Tiré du vocabulaire du sport et de la médecine, ce témoignage donne finalement le sentiment d'une société obsédée par la consommation, par le travail, la rentabilité, où celui qui ne participe pas à ce mouvement là est nécessairement une personne qu'il faut «   inclure   ». Les travailleurs du CCAS ou de la CAF font ici figure de coach ou de médecins pour permettre aux «   exclus   » de s'inscrire dans le mouvement.
Regardant un peu moins le problème du côté des «   malades   » et des médecins salariés, un peu plus du côté de ceux qui ont le pouvoir, on pourrait se demander si une politique qui se donnerait les moyens d'être de gauche n'augmenterait pas le RSA, pour ne pas laisser des personnes «   survivre   », pour leur permettre de vivre «   normalement   ». Permettre une amélioration du niveau de vie des plus précaires,  c’était dans les déclarations – dîtes avec quel cynisme   !- une priorité du candidat François Hollande en 2012 quand il proclamait «   Mon ennemi c'est la finance   ». C'est maintenant de l'autre côté, du côté des plus précaires, que son ministre du Travail François Rebsamen trouve ses ennemis quand il déclare : «   C'est négatif pour ceux qui recherchent des emplois d'être à côté de personnes qui ne cherchent pas d'emplois, donc je demande à Pôle emploi de renforcer les contrôles. (...) Il n'est pas possible, dans un pays qui est en difficulté, qui veut se redresser, qui porte le travail, d'avoir des gens qui ne cherchent pas d'emploi.   » ( «   Le Monde   » du 2 septembre 2014.)

C'est quoi alors, vivre «   normalement   » pour «   Les Rennais   » ? Je trouverai une réponse à ces questions au regard des multiples publicités qui jalonnent le journal.

Je lis toujours : "Rennes Central Square : Habiter Rennes Centre.

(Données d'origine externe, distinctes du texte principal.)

/-! ## §3 `T`-points of a split scheme: locally on `T` they are values of the splitting sections -/

section Split

variable {F S : Scheme.{u}} (q : F ⟶ S) {ι : Type*} (φ : ι → (S ⟶ F)) (hφ : ∀ a, φ a ≫ q = 𝟙 S)

/-- The equaliser test for «`x = g ≫ φ a` after `y`»: with the two sections `(x, 1)` and `(g ≫ φ a, 1)` of
`F_T = F ×_S T → T`, a test morphism `y : T' ⟶ T` satisfies `y ≫ x = y ≫ g ≫ φ a` iff it lands in their (open)
equaliser ([GortzWedhorn2020] Prop. 9.3/9.5 via ★ `comp_eq_comp_iff_range_subset_sectionEqualizer`).
[cite: GortzWedhorn2020, Prop. 9.3 and Prop. 9.5] -/
theorem comp_eq_comp_section_iff_range_subset [FormallyUnramified q] [LocallyOfFiniteType q]
    {T : Scheme.{u}} (x : T ⟶ F) (g : T ⟶ S) (w : x ≫ q = g) (a : ι)
    (wx : pullback.lift x (𝟙 T) (by rw [w, Category.id_comp]) ≫ pullback.snd q g =
      pullback.lift (g ≫ φ a) (𝟙 T) (by rw [Category.assoc, hφ, Category.comp_id, Category.id_comp]) ≫
        pullback.snd q g)
    {T' : Scheme.{u}} (y : T' ⟶ T) :
    y ≫ x = y ≫ g ≫ φ a ↔ Set.range y ⊆ Set.range (pullback.snd (pullback.diagonal (pullback.snd q g))
      (pullback.lift (pullback.lift x (𝟙 T) (by rw [w, Category.id_comp]))
        (pullback.lift (g ≫ φ a) (𝟙 T) (by rw [Category.assoc, hφ, Category.comp_id, Category.id_comp])) wx)) := by
  haveI : FormallyUnramified (pullback.snd q g) :=
    MorphismProperty.pullback_snd (P := @FormallyUnramified) q g inferInstance
  haveI : LocallyOfFiniteType (pullback.snd q g) :=
    MorphismProperty.pullback_snd (P := @LocallyOfFiniteType) q g inferInstance
  rw [← comp_eq_comp_iff_range_subset_sectionEqualizer wx y]
  constructor
  · intro h
    apply pullback.hom_ext
    · simpa only [Category.assoc, pullback.lift_fst] using h
    · simp only [Category.assoc, pullback.lift_snd]
  · intro h
    have h' := congrArg (· ≫ pullback.fst q g) h
    simpa only [Category.assoc, pullback.lift_fst] using h'

variable (hsplit : ∀ ⦃Ω : Type u⦄ [Field Ω] [IsAlgClosed Ω] (y : Spec (.of Ω) ⟶ F), ∃ a, y = (y ≫ q) ≫ φ a)

include hφ hsplit

/-- **`T`-points of a split scheme, pointwise-local form.**  Let `q : F → S` be unramified, locally of finite type and
separated, split by the sections `φ a` (every geometric point of `F` is a value of some `φ a`).  Then for every
`x : T ⟶ F` over `g : T ⟶ S` and every `t ∈ T` there are an open `U ∋ t` and an index `a` with `x = g ≫ φ a` on `U`:
`U` is the equaliser `Eq((x,1), (g ≫ φ a, 1))` of sections of `F_T → T` — open (and closed) by [GortzWedhorn2023] Rem. 18.30
— for the `a` with `x(t̄) = φ a (g t̄)` at a geometric point `t̄` over `t`. [cite: GortzWedhorn2023, Remark 18.30 and Prop. 18.29]
[cite: GortzWedhorn2020, Prop. 9.3 and Prop. 9.5] [cite: GortzWedhorn2023, Prop. 18.24] -/
theorem exists_opens_comp_eq_section [FormallyUnramified q] [LocallyOfFiniteType q] [IsSeparated q]
    {T : Scheme.{u}} (x : T ⟶ F) (g : T ⟶ S) (w : x ≫ q = g) (t : T) :
    ∃ (U : T.Opens) (a : ι), t ∈ U ∧ U.ι ≫ x = U.ι ≫ g ≫ φ a := by
  classical
  haveI : FormallyUnramified (pullback.snd q g) :=
    MorphismProperty.pullback_snd (P := @FormallyUnramified) q g inferInstance
  haveI : LocallyOfFiniteType (pullback.snd q g) :=
    MorphismProperty.pullback_snd (P := @LocallyOfFiniteType) q g inferInstance
  let σx : T ⟶ pullback q g := pullback.lift x (𝟙 T) (by rw [w, Category.id_comp])
  let σ : ι → (T ⟶ pullback q g) := fun a =>
    pullback.lift (g ≫ φ a) (𝟙 T) (by rw [Category.assoc, hφ, Category.comp_id, Category.id_comp])
  have hw : ∀ a, σx ≫ pullback.snd q g = σ a ≫ pullback.snd q g := fun a => by
    simp only [σx, σ, pullback.lift_snd]
  -- the equalisers `E a ⊆ T`, open
  let E : ι → T.Opens := fun a =>
    ⟨Set.range (pullback.snd (pullback.diagonal (pullback.snd q g)) (pullback.lift σx (σ a) (hw a))),
      (pullback.snd (pullback.diagonal (pullback.snd q g)) (pullback.lift σx (σ a) (hw a))).isOpenEmbedding.isOpen_range⟩
  have hiff : ∀ (a) {T' : Scheme.{u}} (y : T' ⟶ T), y ≫ x = y ≫ g ≫ φ a ↔ Set.range y ⊆ (E a : Set T) :=
    fun a T' y => comp_eq_comp_section_iff_range_subset q φ hφ x g w a (hw a) y
  -- a geometric point over `t` lands in some `E a`
  let κ := T.residueField t
  let Ω := AlgebraicClosure κ
  let tbar : Spec (.of Ω) ⟶ T := Spec.map (CommRingCat.ofHom (algebraMap κ Ω)) ≫ T.fromSpecResidueField t
  have htbar : ∀ p, tbar p = t := fun p => by
    simp only [tbar, Scheme.Hom.comp_apply]
    exact Scheme.fromSpecResidueField_apply t _
  obtain ⟨a, ha⟩ := hsplit (tbar ≫ x)
  have hmem : Set.range tbar ⊆ (E a : Set T) := by
    rw [← hiff a tbar, ha, Category.assoc, Category.assoc, ← Category.assoc x q (φ a), w]
  refine ⟨E a, a, ?_, ?_⟩
  · rw [← htbar (IsLocalRing.closedPoint Ω)]
    exact hmem ⟨_, rfl⟩
  · rw [hiff]
    rintro _ ⟨s, rfl⟩
    rw [Scheme.Opens.ι_apply]
    exact s.2
/-! ### §2.2 Every skeleton of `UniformExponent` has an open stub equivalent to it

The route's own plan for the lift (T1, Schöning–Ladner uniform diagonalization; sibling census
`Cruxes/CompactnessPrinciple/STRATEGY-CENSUS.md` §4 D1) is `Selection ∧ UnifDiag`. For ANY proposition `W`
standing for "the ladder is computably witnessed" (however the tree will eventually type machine codes),
write the two stubs parametrically: -/

/-- `Selection W`: in the collapse world, if the fine ladder holds then it is `W`-witnessed (OPEN). -/
def Selection (W : Prop) : Prop :=
  BQTime (fun n => n ^ 2) ⊆ BPP → FineLadder → W

/-- `UnifDiag W`: a `W`-witnessed ladder merges into ONE quadratic-uniform language outside `BPP`
(THEOREM-TYPE for the honest machine-code `W`: delayed diagonalization / clocked universal simulation,
XL; trivial for Ideator-2's `ComputablyWitnessedLadder`, which bakes the merge into `UniversalFor`). -/
def UnifDiag (W : Prop) : Prop :=
  W → ∃ U ∈ BQTime (fun n => n ^ 2), U ∉ BPP

/-- The skeleton composes (so it is admissible mechanically) … -/
theorem uniformExponent_of_selection_of_unifDiag {W : Prop} (hsel : Selection W) (hud : UnifDiag W) :
    UniformExponent := by
  intro hsub
  by_contra hno
  push Not at hno
  have hfl : FineLadder := fun c => by
    obtain ⟨L, hL, hLc⟩ := Set.not_subset.1 (hno c)
    exact ⟨L, hL, hLc⟩
  obtain ⟨U, hU, hUB⟩ := hud (hsel hsub hfl)
  exact hUB (hsub hU)

/-- … but its open stub is implied by the piece FOR EVERY `W` (the hypotheses of `Selection` contradict
`UniformExponent`), so `Selection W ⟺ UniformExponent` modulo the theorem-type stub `UnifDiag W`: the
skeleton isolates the recursion-theoretic content but does not reduce it — "a line for Selection is a line
for CP″" (sibling census §4 D1, now uniform in the choice of `W`). -/
theorem selection_of_uniformExponent (W : Prop) (h : UniformExponent) : Selection W := by
  intro hsub hfl
  obtain ⟨c, hc⟩ := h hsub
  obtain ⟨L, hL, hLc⟩ := hfl c
  exact absurd (hc hL) hLc

theorem selection_iff_uniformExponent {W : Prop} (hud : UnifDiag W) : Selection W ↔ UniformExponent :=
  ⟨fun hsel => uniformExponent_of_selection_of_unifDiag hsel hud, selection_of_uniformExponent W⟩

/-- The same for the sibling's other theorem-type lever (counting cases, census §4 Dε):
`PPCollapseUniform ∧ (PP ⊄ BPP → UniformExponent)`; the open half is the piece minus a disbelieved world. -/
def PPCollapseUniform : Prop :=
  PP ⊆ BPP → ∃ c : ℕ, BQTime (fun n => n ^ 2) ⊆ BPTime (fun n => n ^ c)

theorem uniformExponent_of_ppCases (h₁ : PPCollapseUniform) (h₂ : ¬ (PP ⊆ BPP) → UniformExponent) :
    UniformExponent := by
  by_cases hPP : PP ⊆ BPP
  · exact fun _ => h₁ hPP
  · exact h₂ hPP

theorem ppCase_of_uniformExponent (h : UniformExponent) : ¬ (PP ⊆ BPP) → UniformExponent := fun _ => h

/-! ## §3 Δ21 — the witness-route launder `IqThreeMemBQP ∧ IqThreeNotBPP ∧ QuadPadding`

Stated for an arbitrary witness `L₀` (ArithStatLadder: `L₀ = IQ3`; Shor: FACTORING). It passes the LETTER
of (a)–(d) (three pieces, assembly below, no piece alone gives S or the crux, both hard pieces have live
lines on route ArithStatLadder) and is rejected because the first two pieces are ANOTHER ROUTE's `closes`
(`summit_of_witness`): the "decomposition" is `S`, then padding. -/

theorem languageLadder_of_witnessRoute (hpad : QuadPadding) {L₀ : Language Bool} (h₁ : L₀ ∈ BQP)
    (h₂ : L₀ ∉ BPP) : LanguageLadder :=
  (languageLadder_iff_summit hpad).2 (summit_of_witness h₁ h₂)

/-! ## §4 Δ24 — the derandomised witness split `QuadNotP ∧ DerandWindow`

Trade the randomized lower bound for a deterministic one plus derandomization:
`S_quad ⇐ (BQTIME(n²) ⊄ P) ∧ (BPP = P on BQTIME(n²))`. Both pieces natural, neither a consequence of the
other, X₄₂ NOT implied by S; each has a Wiles-shaped sub-plan bottoming out in a famous CLASSICAL
conjecture (FACTORING ∉ P + Shor; E ⊄ io-SIZE(2^{εn}) + Impagliazzo–Wigderson). Rejected for THIS unit only
because it is not a decomposition of the compactness thesis but a re-derivation of S through the
Shor/CircuitLB witness family (an alternative decomposition of S = a separate route; `no_new_routes`). -/

/-- X₄₁: some quadratic-time-uniform quantum language is not in deterministic `P`. -/
def QuadNotP : Prop :=
  ∃ L ∈ BQTime (fun n => n ^ 2), L ∉ Classes.P

/-- X₄₂: `BPP = P` on the quadratic quantum window (implied by `BPP ⊆ P`). -/
def DerandWindow : Prop :=
  ∀ L ∈ BQTime (fun n => n ^ 2), L ∈ BPP → L ∈ Classes.P

/-- (b) Assembly of Δ24, PROVED. -/
theorem languageLadder_of_quadNotP_of_derandWindow (h₁ : QuadNotP) (h₂ : DerandWindow) :
    LanguageLadder := by
  obtain ⟨L, hL, hP⟩ := h₁
  exact languageLadder_iff_exists_not_mem_BPP.2 ⟨L, hL, fun hB => hP (h₂ L hL hB)⟩

/-- X₄₂ from the textbook conjecture `BPP = P` (one inclusion suffices). -/
theorem derandWindow_of_BPP_subset_P (h : BPP ⊆ Classes.P) : DerandWindow := fun _ _ hB => h hB

/-- X₄₁ is a consequence of the crux (hence of S mod padding), via the tree theorem `P ⊆ BPP`. -/
theorem quadNotP_of_languageLadder (h : LanguageLadder) : QuadNotP := by
  obtain ⟨L, hL, hB⟩ := languageLadder_iff_exists_not_mem_BPP.1 h
  exact ⟨L, hL, fun hP => hB (P_subset_BPP_holds hP)⟩

/-- X₄₁'s own Wiles-shaped plan: a padded explicit problem in `BQTIME(n²)` (Shor-type membership,
theorem-type) that is not in `P` (classical conjecture, e.g. FACTORING ∉ FP) — and this pair is NOT the
summit: it gives only `BQP ≠ P`-type content. -/
theorem quadNotP_of_detWitness {L₀ : Language Bool} (hq : L₀ ∈ BQTime (fun n => n ^ 2))
    (hP : L₀ ∉ Classes.P) : QuadNotP :=
  ⟨L₀, hq, hP⟩

/-! ## §5 Δ19 — oracle removal `RelSep ∧ (RelSep → LanguageLadder)`

`RelSep` is a tree THEOREM (`exists_oracle_BQPRel_not_subset_BPPRel_holds`, Raz–Tal), so the bridge is
LITERALLY equivalent to the crux: "T proved ⇒ (T → X) ≡ X" made concrete. And unlike Ribet ⇒ FLT, no proof
of the crux would consume `RelSep` (oracle instantiation is the RandomOracleMethod heuristic, not a lemma). -/

theorem oracleRemovalBridge_iff :
    (exists_oracle_BQPRel_not_subset_BPPRel → LanguageLadder) ↔ LanguageLadder :=
  ⟨fun h => h exists_oracle_BQPRel_not_subset_BPPRel_holds, fun h _ => h⟩

/-! ## §6 Δ11 — counting cases `(PP ⊆ BPP → LL) ∧ (PP ⊄ BPP → LL)`

The first conjunct is just `PP ⊄ BPP` (the SeparationPrerequisites floor, a consequence of S); the second
is the crux minus a disbelieved world, with no mechanism feeding on `PP ⊄ BPP`. -/

theorem ppCollapseCase_iff :
    (PP ⊆ BPP → LanguageLadder) ↔ ¬ (PP ⊆ BPP) := by
  constructor
  · intro h hPP
    exact Literature.Barriers.QuantumAdvantage.not_summit_of_PP_subset_BPP' hPP
      (quantumAdvantage_of_languageLadder (h hPP))
  · exact fun h hPP => absurd hPP h

theorem languageLadder_of_ppCases (h₁ : PP ⊆ BPP → LanguageLadder) (h₂ : ¬ (PP ⊆ BPP) → LanguageLadder) :
    LanguageLadder := by
  by_cases hPP : PP ⊆ BPP
  · exact h₁ hPP
  · exact h₂ hPP

/-! ## §7 Δ10 — the all-of-`BQP` bridge `W ∧ (W → LL)`, `W := ∀ c, BQP ⊄ BPTIME(n^c)`

`W` has a classical plan (it follows from `∀ c, P ⊄ BPTIME(n^c)` since `P ⊆ BQP`), but the bridge's
contrapositive derives from `¬LL` a uniform randomized exponent for ALL OF `BQP ⊇ P`, i.e. the disbelieved
`∃ c, P ⊆ BPTIME(n^c)`: the bridge holds only because its conclusion does — no mechanism. -/

def NoFixedExponentBQP : Prop :=
  ∀ c : ℕ, ¬ (BQP ⊆ BPTime (fun n => n ^ c))

theorem noFixedExponentBQP_of_classical (h : ∀ c : ℕ, ¬ (Classes.P ⊆ BPTime (fun n => n ^ c))) :
    NoFixedExponentBQP :=
  fun c hc => h c fun _ hL => hc (P_subset_BQP_holds hL)

theorem languageLadder_of_allBQPBridge (h₁ : NoFixedExponentBQP) (h₂ : NoFixedExponentBQP → LanguageLadder) :
    LanguageLadder :=
  h₂ h₁

/-- What the bridge asserts in the collapse world: a fixed randomized exponent for all of `P`. -/
theorem allBQPBridge_contrapositive (h₂ : NoFixedExponentBQP → LanguageLadder) (hno : ¬ LanguageLadder) :
    ∃ c : ℕ, Classes.P ⊆ BPTime (fun n => n ^ c) := by
  by_contra hP
  push Not at hP
  refine hno (h₂ (noFixedExponentBQP_of_classical fun c hc => ?_))
  obtain ⟨L, hL, hLc⟩ := Set.not_subset.1 (hP c)
  exact hLc (hc hL)

/-! ## §8 Δ16 — deterministic ladder `FineLadderD ∧ UniformExponentD ∧ DerandWindow`

Three phenomena separated (quantum-vs-deterministic rungs, compactness, derandomization); the assembly is
proved, but the tail of `FineLadderD` is `BQP ≠ P`-strength and `UniformExponentD` has the same planless
selection residue as `UniformExponent`. -/

def FineLadderD : Prop :=
  ∀ c : ℕ, ∃ L ∈ BQTime (fun n => n ^ 2), L ∉ DTIME (fun n => n ^ c)

def UniformExponentD : Prop :=
  BQTime (fun n => n ^ 2) ⊆ Classes.P → ∃ c : ℕ, BQTime (fun n => n ^ 2) ⊆ DTIME (fun n => n ^ c)

theorem languageLadder_of_detLadder (h₁ : FineLadderD) (h₂ : UniformExponentD) (h₃ : DerandWindow) :
    LanguageLadder := by
  refine languageLadder_iff_not_BQTime_two_subset_BPP.2 fun hsub => ?_
  have hP : BQTime (fun n => n ^ 2) ⊆ Classes.P := fun L hL => h₃ L hL (hsub hL)
  obtain ⟨c, hc⟩ := h₂ hP
  obtain ⟨L, hL, hLc⟩ := h₁ c
  exact hLc (hc hL)

end Summit.QuantumAdvantage.QuantumAdvantage.Cruxes.LanguageLadder.Redirect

Appartements et maisons-appartements" (P.2), "Les résidences services séniors pour vivre et investir en toute sérénité", "Esprit Maison - Esprit Jardin - Le salon fête ses dix ans" (P.4), “Coop Habitat Bretagne -Bien vivre, Bien investir”, “Domaine des Ormes, La nature vous y invite, Vacances et we, Hébergements insolites, piscine, centre équestre, golf”, 'investir dans un logement neuf, le plus beau choix de votre vie...ou presque!” (p.9), “Bureau de change, Pour tout vos voyages, nous avons à disponibilité immédiate: Dollar Américain, Canadien, Australien, Livre Anglaise, Franc Suisse, Yen Japonais... Ventes et achat Or et pièces cotées. Succession, Héritage”, “Les maisons de la Pilate, 7 maisons contemporaines à partir de 276 000 euros” (p.11), etc.

De nombreuses personnes qui ont fait ou qui font l’expérience du travail salarié contrediraient l'idée qu'il est gage de bonheur. De nombreuses personnes qui ont fait ou font l’expérience de la vie avec pour seul source de revenu un RSA contrediraient également l'idée qu'il est gage de bonheur. Mais en n'évoquant pas d'autres possibilités pour les uns et les autres que celles d'acheter, d'investir, de gagner des sous, de compter les sous, de vérifier si le voisin est bien lui aussi dans cette démarche positive d'    «    intégration    », d'acheter toujours, d'investir, «    Les Rennais    » font avant tout un travail idéologique à la faveur des marchands. Qu'on le nomme triste et misérable ou assisté et feignant, l'important est que le Rsaste, comme le travailleur salarié, satisfasse, pour finir, les marchands. C'est le discours sous-jacent que nous donne à lire “Les Rennais”.